The intervening period between the Sachsenring and Laguna Seca seems also to have caused the riders to soften their stance towards the Motegi MotoGP round a little. Where both Lorenzo and Stoner were adamant they simply would not go to Motegi on Saturday in Germany, by Thursday in California, they were showing a little nuance. Lorenzo was at pains to point out that his problem was not with Japan, but with Motegi, telling Asphalt & Rubber's Jensen Beeler "I don't have a problem going to Japan, to a place that is not near the Fukushima plant." The riders' plan, he explained, was to avoid going to Motegi, not to avoid going to Japan altogether. The problem with that plan is that the only other racetrack that would be even vaguely capable of hosting a MotoGP round is Suzuka, and Formula One holds its Japanese Grand Prix there a week after the Japanese MotoGP round is scheduled. Then there's the delicate subject of Dajiro Katoh's death at Suzuka, but the riders may prefer the physical dangers of the Suzuka track to the perceived threat from the Fukushima nuclear plant some 130km from Motegi.

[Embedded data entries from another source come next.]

import Literature.NumberTheory.LFunctions.KloostermanFractionsMainRegime
import Literature.NumberTheory.Sieve.DivisorBound
import HarnessLib

/-!
# Bilinear forms with Kloosterman fractions: Theorem 2 of Duke–Friedlander–Iwaniec

We assemble the proof of

  `‖Σ_{(m,n)=1} α_m β_n e(k m̄/n)‖ ≤ K_ε ‖α‖ ‖β‖ (|k| + MN)^{3/8} (M+N)^{11/48+ε}`

(Duke–Friedlander–Iwaniec, Invent. Math. 128 (1997), Theorem 2), following Bettin–Chandee
(arXiv:1502.00769) §§2–6 with amplifier `A = 1`: the per-`b` bound of
`KloostermanFractionsMainRegime` with `L = ⌈ℓ₁⌉ + ⌈ℓ₂⌉`, the square-free reduction
(`kfC1_le_sum_Cb`, `sqf_sum_norm_sq`, `sqf_sum_rsqrt_le`), `𝓑 ≤ ‖α‖𝓒₁^{1/2}`, the trivial bound
outside the window `N^{5/6} ≤ M ≤ N^{6/5}` (and for `|k| > (MN)^{4/3}` or bounded `M + N`), and
the reduction to `β` supported on integers coprime to `k` (`DFI_bilinear_bound_of_coprime_case`).

Main results: `kff_core` (coprime support), `kff_h0` (Theorem 2 in the form needed by
`DukeFriedlanderIwaniec1997_bilinearKloostermanFractions_of_untwisted`; the discharge of the
named fact is in `DeterminantEquationDFIProofs.lean`).

## References
* W. Duke, J. Friedlander, H. Iwaniec, *Bilinear forms with Kloosterman fractions*,
  Invent. Math. 128 (1997) 23–43, Theorem 2. [cite: DukeFriedlanderIwaniec1997, Theorem 2]
* S. Bettin, V. Chandee, Adv. Math. 328 (2018), arXiv:1502.00769, §§5–6.
  [cite: BettinChandee2018, §6]
-/

noncomputable section

open Finset

namespace Literature.NumberTheory.LFunctions

/-! ### One square-full `b` in the main regime -/

set_option maxHeartbeats 3000000 in
/-- **The contribution of one `b ≤ N^{1/2}` in the main regime**: with `L = ⌈ℓ₁⌉ + ⌈ℓ₂⌉`,
`ℓ₁ = (b³M⁴/N³)^{1/8}`, `ℓ₂ = (b⁵M⁸/N⁷)^{1/10}`, on the window `N⁵ ≤ M⁶`, `M⁵ ≤ N⁶`,
`b^{1/2} 𝓒_b(⌊M⌋,⌊2M⌋; N/b, γ_b) ≤ 230000 S⁶ F₀^{1/2} (MN)^{3/4}(M+N)^{11/24} ‖γ_b‖²`
provided `ℓ₁ ≥ L₀ + 2 + 4(log b + log|k| + log⌊2M⌋)`, `T'` is a divisor bound on
`[1, 5000(M+N)⁴]`, and `S ≥ max(1, T', 6 + 3 log(M+N))`. [cite: BettinChandee2018, §5] -/
theorem kff_main_b (k : ℤ) (hk : k ≠ 0) {b : ℕ} (hb : 0 < b) (β : ℕ → ℂ) {M N : ℝ}
    (hM : 1 ≤ M) (hN : 1 ≤ N) (hbN : (b : ℝ) ^ 2 ≤ N) (hw1 : N ^ 5 ≤ M ^ 6) (hw2 : M ^ 5 ≤ N ^ 6)
    (hβ : ∀ n, β n ≠ 0 → N < n ∧ (n : ℝ) ≤ 2 * N ∧ n.Coprime k.natAbs)
    {L₀ : ℕ} (hL₀ : ∀ L : ℕ, L₀ ≤ L →
      (L : ℝ) / (2 * Real.log L) ≤ (((Finset.Ioc L (2 * L)).filter Nat.Prime).card : ℝ))
    (hbig : (L₀ : ℝ) + 2 + 4 * (Real.log b + Real.log k.natAbs + Real.log ⌊2 * M⌋₊) ≤
      ((b : ℝ) ^ 3 * M ^ 4 / N ^ 3) ^ (1 / 8 : ℝ))
    {T' S : ℝ} (hT' : ∀ w : ℕ, 1 ≤ w → (w : ℝ) ≤ 5000 * (M + N) ^ 4 → (w.divisors.card : ℝ) ≤ T')
    (hS1 : 1 ≤ S) (hST : T' ≤ S) (hSlog : 6 + 3 * Real.log (M + N) ≤ S) :
    Real.sqrt b * ∑ m ∈ (Ioc ⌊M⌋₊ ⌊2 * M⌋₊).filter (fun m => m.Coprime b),
      ‖kfInner k b (N / b)
        (fun n' => if (Squarefree n' ∧ n'.Coprime b) then β (b * n') else 0) m‖ ^ 2 ≤
      (∑ n' ∈ Icc 1 ⌊2 * (N / b)⌋₊,
        ‖(if (Squarefree n' ∧ n'.Coprime b) then β (b * n') else 0)‖ ^ 2) *
      (230000 * S ^ 6 * Real.sqrt (1 + 64 * Real.pi * |(k : ℝ)| / (M * N)) *
        ((M * N) ^ (3 / 4 : ℝ) * (M + N) ^ (11 / 24 : ℝ))) := by
  set ℓ₁ : ℝ := ((b : ℝ) ^ 3 * M ^ 4 / N ^ 3) ^ (1 / 8 : ℝ) with hℓ₁
  set ℓ₂ : ℝ := ((b : ℝ) ^ 5 * M ^ 8 / N ^ 7) ^ (1 / 10 : ℝ) with hℓ₂
  set L : ℕ := ⌈ℓ₁⌉₊ + ⌈ℓ₂⌉₊ with hLdef
  set γ : ℕ → ℂ := fun n' => if (Squarefree n' ∧ n'.Coprime b) then β (b * n') else 0 with hγ
  set G : ℝ := ∑ n' ∈ Icc 1 ⌊2 * (N / b)⌋₊, ‖γ n'‖ ^ 2 with hG
  have hG0 : 0 ≤ G := Finset.sum_nonneg fun n _ => by positivity
  have hM0 : 0 < M := by linarith
  have hN0 : 0 < N := by linarith
  have hb0 : (0 : ℝ) < b := by exact_mod_cast hb
  have hb1 : (1 : ℝ) ≤ b := by exact_mod_cast hb
  have hMN1 : 1 ≤ M + N := by linarith
  have hℓ₁0 : 0 < ℓ₁ := by rw [hℓ₁]; positivity
  have hℓ₂0 : 0 < ℓ₂ := by rw [hℓ₂]; positivity
  -- the case `(b, k) > 1`: `γ_b = 0`
  by_cases hkb : k.natAbs.Coprime b
  swap
  · have hγ0 : ∀ n', γ n' = 0 := by
      intro n'
      simp only [hγ]
      split_ifs with h
      · by_contra hne
        have := (hβ (b * n') hne).2.2
        exact hkb (Nat.Coprime.coprime_mul_right this).symm
      · rfl
    have hin : ∀ m, kfInner k b (N / b) γ m = 0 := by
      intro m
      unfold kfInner kfCoeff
      exact Finset.sum_eq_zero fun n _ => by rw [hγ0 n, zero_mul]
    have : ∑ m ∈ (Ioc ⌊M⌋₊ ⌊2 * M⌋₊).filter (fun m => m.Coprime b),
        ‖kfInner k b (N / b) γ m‖ ^ 2 = 0 :=
      Finset.sum_eq_zero fun m _ => by rw [hin m]; simp
    rw [this, mul_zero]
    positivity
  -- sizes of `ℓ₁, ℓ₂, L`
  have hk1 : (1 : ℝ) ≤ k.natAbs := by exact_mod_cast Int.natAbs_pos.mpr hk
  have hΛ0 : 0 ≤ Real.log b + Real.log k.natAbs + Real.log ⌊2 * M⌋₊ := by
    have h1 : 0 ≤ Real.log b := Real.log_nonneg hb1
    have h2 : 0 ≤ Real.log k.natAbs := Real.log_nonneg hk1
    have h3 : 0 ≤ Real.log ⌊2 * M⌋₊ := Real.log_nonneg (by
      have : (2 : ℕ) ≤ ⌊2 * M⌋₊ := Nat.le_floor (by push_cast; linarith)
      exact_mod_cast (by omega : 1 ≤ ⌊2 * M⌋₊))
    linarith
  have hℓ₁big : (L₀ : ℝ) + 2 ≤ ℓ₁ := by linarith
  have hL₁ : ℓ₁ ≤ L := by
    rw [hLdef]; push_cast
    exact (Nat.le_ceil ℓ₁).trans (by linarith [(Nat.cast_nonneg ⌈ℓ₂⌉₊ : (0:ℝ) ≤ ⌈ℓ₂⌉₊)])
  have hL₂ : ℓ₂ ≤ L := by
    rw [hLdef]; push_cast
    exact (Nat.le_ceil ℓ₂).trans (by linarith [(Nat.cast_nonneg ⌈ℓ₁⌉₊ : (0:ℝ) ≤ ⌈ℓ₁⌉₊)])
  have hLnat : L₀ + 2 ≤ L := by
    have : ((L₀ + 2 : ℕ) : ℝ) ≤ L := by push_cast; linarith
    exact_mod_cast this
  have hL0' : L₀ ≤ L := by omega
  have hL2 : 2 ≤ L := by omega
  have hLR2 : (2 : ℝ) ≤ L := by exact_mod_cast hL2
  have hLpos : (0 : ℝ) < L := by linarith
  have hΛ : 4 * (Real.log b + Real.log k.natAbs + Real.log ⌊2 * M⌋₊) ≤ L := by linarith
  have hLup : (L : ℝ) ≤ ℓ₁ + ℓ₂ + 2 := by
    rw [hLdef]; push_cast
    have h1 := (Nat.ceil_lt_add_one hℓ₁0.le).le
    have h2 := (Nat.ceil_lt_add_one hℓ₂0.le).le
    linarith
  have hLle : (L : ℝ) ≤ 8 * max ℓ₁ ℓ₂ := by
    have h1 : ℓ₁ ≤ max ℓ₁ ℓ₂ := le_max_left _ _
    have h2 : ℓ₂ ≤ max ℓ₁ ℓ₂ := le_max_right _ _
    have h3 : (2 : ℝ) ≤ ℓ₁ := by
      have : (0 : ℝ) ≤ L₀ := Nat.cast_nonneg _
      linarith
    linarith
  -- crude bounds `ℓ₁, ℓ₂ ≤ M + N`, `L ≤ 4 (M + N)`
  have hbleN : (b : ℝ) ≤ N := by nlinarith
  have hℓ₁le : ℓ₁ ≤ M + N := by
    have hX : (b : ℝ) ^ 3 * M ^ 4 / N ^ 3 ≤ (M + N) ^ (8 : ℕ) := by
      rw [div_le_iff₀ (by positivity)]
      have h1 : (b : ℝ) ^ 3 ≤ N ^ 3 := pow_le_pow_left₀ hb0.le hbleN 3
      have h2 : M ^ 4 ≤ (M + N) ^ 4 := pow_le_pow_left₀ hM0.le (by linarith) 4
      have h3 : (M + N) ^ 4 ≤ (M + N) ^ 8 := pow_le_pow_right₀ hMN1 (by norm_num)
      calc (b : ℝ) ^ 3 * M ^ 4 ≤ N ^ 3 * (M + N) ^ 8 :=
            mul_le_mul h1 (h2.trans h3) (by positivity) (by positivity)
        _ = (M + N) ^ 8 * N ^ 3 := by ring
    have := Real.rpow_le_rpow (by positivity) hX (by norm_num : (0:ℝ) ≤ 1 / 8)
    rw [show (1 / 8 : ℝ) = ((8 : ℕ) : ℝ)⁻¹ by norm_num, Real.pow_rpow_inv_natCast (by positivity)
      (by norm_num)] at this
    rw [hℓ₁, show (1 / 8 : ℝ) = ((8 : ℕ) : ℝ)⁻¹ by norm_num]
    exact this
  have hℓ₂le : ℓ₂ ≤ M + N := by
    have hX : (b : ℝ) ^ 5 * M ^ 8 / N ^ 7 ≤ (M + N) ^ (10 : ℕ) := by
      rw [div_le_iff₀ (by positivity)]
      have h1 : (b : ℝ) ^ 5 ≤ N ^ 5 := pow_le_pow_left₀ hb0.le hbleN 5
      have h2 : M ^ 8 ≤ (M + N) ^ 8 := pow_le_pow_left₀ hM0.le (by linarith) 8
      have h3 : (M + N) ^ 8 ≤ (M + N) ^ 10 := pow_le_pow_right₀ hMN1 (by norm_num)
      have h4 : N ^ 5 ≤ N ^ 7 := pow_le_pow_right₀ hN (by norm_num)
      calc (b : ℝ) ^ 5 * M ^ 8 ≤ N ^ 7 * (M + N) ^ 10 :=
            mul_le_mul (h1.trans h4) (h2.trans h3) (by positivity) (by positivity)
        _ = (M + N) ^ 10 * N ^ 7 := by ring
    have := Real.rpow_le_rpow (by positivity) hX (by norm_num : (0:ℝ) ≤ 1 / 10)
    rw [show (1 / 10 : ℝ) = ((10 : ℕ) : ℝ)⁻¹ by norm_num, Real.pow_rpow_inv_natCast (by positivity)
      (by norm_num)] at this
    rw [hℓ₂, show (1 / 10 : ℝ) = ((10 : ℕ) : ℝ)⁻¹ by norm_num]
    exact this
  have hL4 : (L : ℝ) ≤ 4 * (M + N) := by linarith
  -- the range of the divisor bound
  have hrange : 16 * (L : ℝ) ^ 2 * (N / b + (⌈4 * (L : ℝ) * (N / b) / ((⌊M⌋₊ : ℝ) + 1)⌉₊ : ℝ)) +
      2 * b * (N / b) ≤ 5000 * (M + N) ^ 4 := by
    have hNb : N / b ≤ M + N := (div_le_self hN0.le hb1).trans (by linarith)
    have hceil : (⌈4 * (L : ℝ) * (N / b) / ((⌊M⌋₊ : ℝ) + 1)⌉₊ : ℝ) ≤ 17 * (M + N) ^ 2 := by
      have h1 : 4 * (L : ℝ) * (N / b) / ((⌊M⌋₊ : ℝ) + 1) ≤ 4 * (L : ℝ) * (N / b) :=
        div_le_self (by positivity) (by
          have : (0:ℝ) ≤ ⌊M⌋₊ := Nat.cast_nonneg _
          linarith)
      have h2 : 4 * (L : ℝ) * (N / b) ≤ 16 * (M + N) ^ 2 := by
        calc 4 * (L : ℝ) * (N / b) ≤ 4 * (4 * (M + N)) * (M + N) :=
              mul_le_mul (by linarith) hNb (by positivity) (by positivity)
          _ = 16 * (M + N) ^ 2 := by ring
      have h3 := (Nat.ceil_lt_add_one (show (0:ℝ) ≤ 4 * (L : ℝ) * (N / b) / ((⌊M⌋₊ : ℝ) + 1) by
        positivity)).le
      nlinarith
    have h2N : 2 * (b : ℝ) * (N / b) = 2 * N := by field_simp
    rw [h2N]
    have hL2' : (L : ℝ) ^ 2 ≤ 16 * (M + N) ^ 2 := by nlinarith
    have hMN2 : 1 ≤ (M + N) ^ 2 := one_le_pow₀ hMN1
    have hMN4 : (M + N) ^ 2 ≤ (M + N) ^ 4 := pow_le_pow_right₀ hMN1 (by norm_num)
    nlinarith [mul_le_mul hL2' (add_le_add hNb hceil) (by positivity) (by positivity)]
  have hT'' : ∀ w : ℕ, 1 ≤ w → (w : ℝ) ≤ 16 * (L : ℝ) ^ 2 *
      (N / b + (⌈4 * (L : ℝ) * (N / b) / ((⌊M⌋₊ : ℝ) + 1)⌉₊ : ℝ)) + 2 * b * (N / b) →
      (w.divisors.card : ℝ) ≤ T' := fun w hw hw' => hT' w hw (hw'.trans hrange)
  -- the explicit bound for `𝓒_b`
  have hCb := kfm_Cb_explicit k hk hb hkb β hM hN hbN hβ hL₀ hL0' hL2 hΛ hT''
  -- the slowly varying factors
  have hT'1 : 1 ≤ T' := by
    have h := hT' 1 le_rfl (by push_cast; nlinarith [one_le_pow₀ (n := 4) hMN1])
    simpa using h
  have hlog2lo : (0.6931471803 : ℝ) < Real.log 2 := Real.log_two_gt_d9
  have hlog2hi : Real.log 2 < (0.6931471808 : ℝ) := Real.log_two_lt_d9
  have hlogMN : 0 ≤ Real.log (M + N) := Real.log_nonneg hMN1
  have hlogL : Real.log L ≤ S := by
    have h1 : Real.log L ≤ Real.log (4 * (M + N)) := Real.log_le_log hLpos hL4
    rw [Real.log_mul (by norm_num) (by positivity),
      show (4 : ℝ) = 2 ^ 2 by norm_num, Real.log_pow] at h1
    push_cast at h1
    linarith
  have hlogL2 : Real.log 2 ≤ Real.log L := Real.log_le_log (by norm_num) hLR2
  have hR : Real.log (2 * N) / Real.log L ≤ S := by
    have h1 : Real.log (2 * N) ≤ Real.log 2 + Real.log (M + N) := by
      rw [← Real.log_mul (by norm_num) (by positivity)]
      exact Real.log_le_log (by positivity) (by linarith)
    have h2 : Real.log (2 * N) / Real.log L ≤ (Real.log 2 + Real.log (M + N)) / Real.log 2 :=
      div_le_div₀ (by linarith) h1 (by linarith) hlogL2
    have h3 : (Real.log 2 + Real.log (M + N)) / Real.log 2 = 1 + Real.log (M + N) / Real.log 2 := by
      field_simp
    have h4 : Real.log (M + N) / Real.log 2 ≤ 2 * Real.log (M + N) := by
      rw [div_le_iff₀ (by linarith)]; nlinarith
    linarith
  have hl4 : 1 + Real.log (4 * ((L : ℝ) * N)) ≤ S := by
    have h1 : 4 * ((L : ℝ) * N) ≤ 16 * (M + N) ^ 2 := by nlinarith
    have h2 : Real.log (4 * ((L : ℝ) * N)) ≤ Real.log (16 * (M + N) ^ 2) :=
      Real.log_le_log (by positivity) h1
    have h3 : Real.log (16 * (M + N) ^ 2) = 4 * Real.log 2 + 2 * Real.log (M + N) := by
      rw [Real.log_mul (by norm_num) (by positivity), Real.log_pow,
        show (16 : ℝ) = 2 ^ 4 by norm_num, Real.log_pow]
      push_cast; ring
    linarith
  have hl8 : 1 + Real.log (8 * (L : ℝ) ^ 2 * N) ≤ S := by
    have h1 : 8 * (L : ℝ) ^ 2 * N ≤ 128 * (M + N) ^ 3 := by
      have : (L : ℝ) ^ 2 ≤ 16 * (M + N) ^ 2 := by nlinarith
      nlinarith
    have h2 : Real.log (8 * (L : ℝ) ^ 2 * N) ≤ Real.log (128 * (M + N) ^ 3) :=
      Real.log_le_log (by positivity) h1
    have h3 : Real.log (128 * (M + N) ^ 3) = 7 * Real.log 2 + 3 * Real.log (M + N) := by
      rw [Real.log_mul (by norm_num) (by positivity), Real.log_pow,
        show (128 : ℝ) = 2 ^ 7 by norm_num, Real.log_pow]
      push_cast; ring
    linarith
  have hF₀ : 1 ≤ 1 + 64 * Real.pi * |(k : ℝ)| / (M * N) := by
    have : 0 ≤ 64 * Real.pi * |(k : ℝ)| / (M * N) := by positivity
    linarith
  have hterms := kfm_bound_le_terms (L := (L : ℝ)) (b := (b : ℝ)) hM hN hb1 hLR2 hS1 (by linarith)
    hST hlogL hR hl4 hl8 hF₀
  have htgt := kfm_terms_le_tgt (L := (L : ℝ)) hM hN hb1 hbN hw1 hw2 hℓ₁ hℓ₂ hL₁ hL₂ hLle
  -- combine
  have hsb0 : 0 ≤ Real.sqrt (b : ℝ) := Real.sqrt_nonneg _
  calc Real.sqrt b * ∑ m ∈ (Ioc ⌊M⌋₊ ⌊2 * M⌋₊).filter (fun m => m.Coprime b),
        ‖kfInner k b (N / b) γ m‖ ^ 2 ≤ Real.sqrt b * (G * _) := mul_le_mul_of_nonneg_left hCb hsb0
    _ = G * (Real.sqrt b * _) := by ring
    _ ≤ G * (S ^ 6 * Real.sqrt (1 + 64 * Real.pi * |(k : ℝ)| / (M * N)) * _) :=
        mul_le_mul_of_nonneg_left hterms hG0
    _ ≤ G * (S ^ 6 * Real.sqrt (1 + 64 * Real.pi * |(k : ℝ)| / (M * N)) *
        (230000 * ((M * N) ^ (3 / 4 : ℝ) * (M + N) ^ (11 / 24 : ℝ)))) :=
        mul_le_mul_of_nonneg_left (mul_le_mul_of_nonneg_left htgt (by positivity)) hG0
    _ = _ := by ring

But there has also been a softening of the language. No longer are the riders dead set against going, but they are instead saying that they will first study the results of the study commissioned by Dorna and then decide what they are going to do. Other riders have let on that they will also go if the report comes pack positive, according to legendary journalist Dennis Noyes. One might speculate that they arrived at this decision after consultation with their team managers, which, given the position of the teams, would have involved a certain amount of pressure, and some discussions about what the riders could be doing next season if they don't go to Japan in October. So far, the factory teams have been reticent on whether they will force their riders to go, but given the history of Yamaha and Honda, a refusal will not be taken lightly. Casey Stoner would do well to study the history of Max Biaggi to see how well HRC responds to riders that do not toe the line.
Of course, there is another group in the paddock who are unwilling to go to Motegi, and that is the crew and team members themselves. The riders may be persuaded to go, and the factories may decide to go, but if a lot of the mechanics and crew from the teams - especially the satellite and 125 and Moto2 teams - decide they don't want to go, it may still turn out to be very difficult to organize the race. We shall see how they respond once the Dorna report is published. A preliminary report is expected on Sunday, with the final version to be published a week later.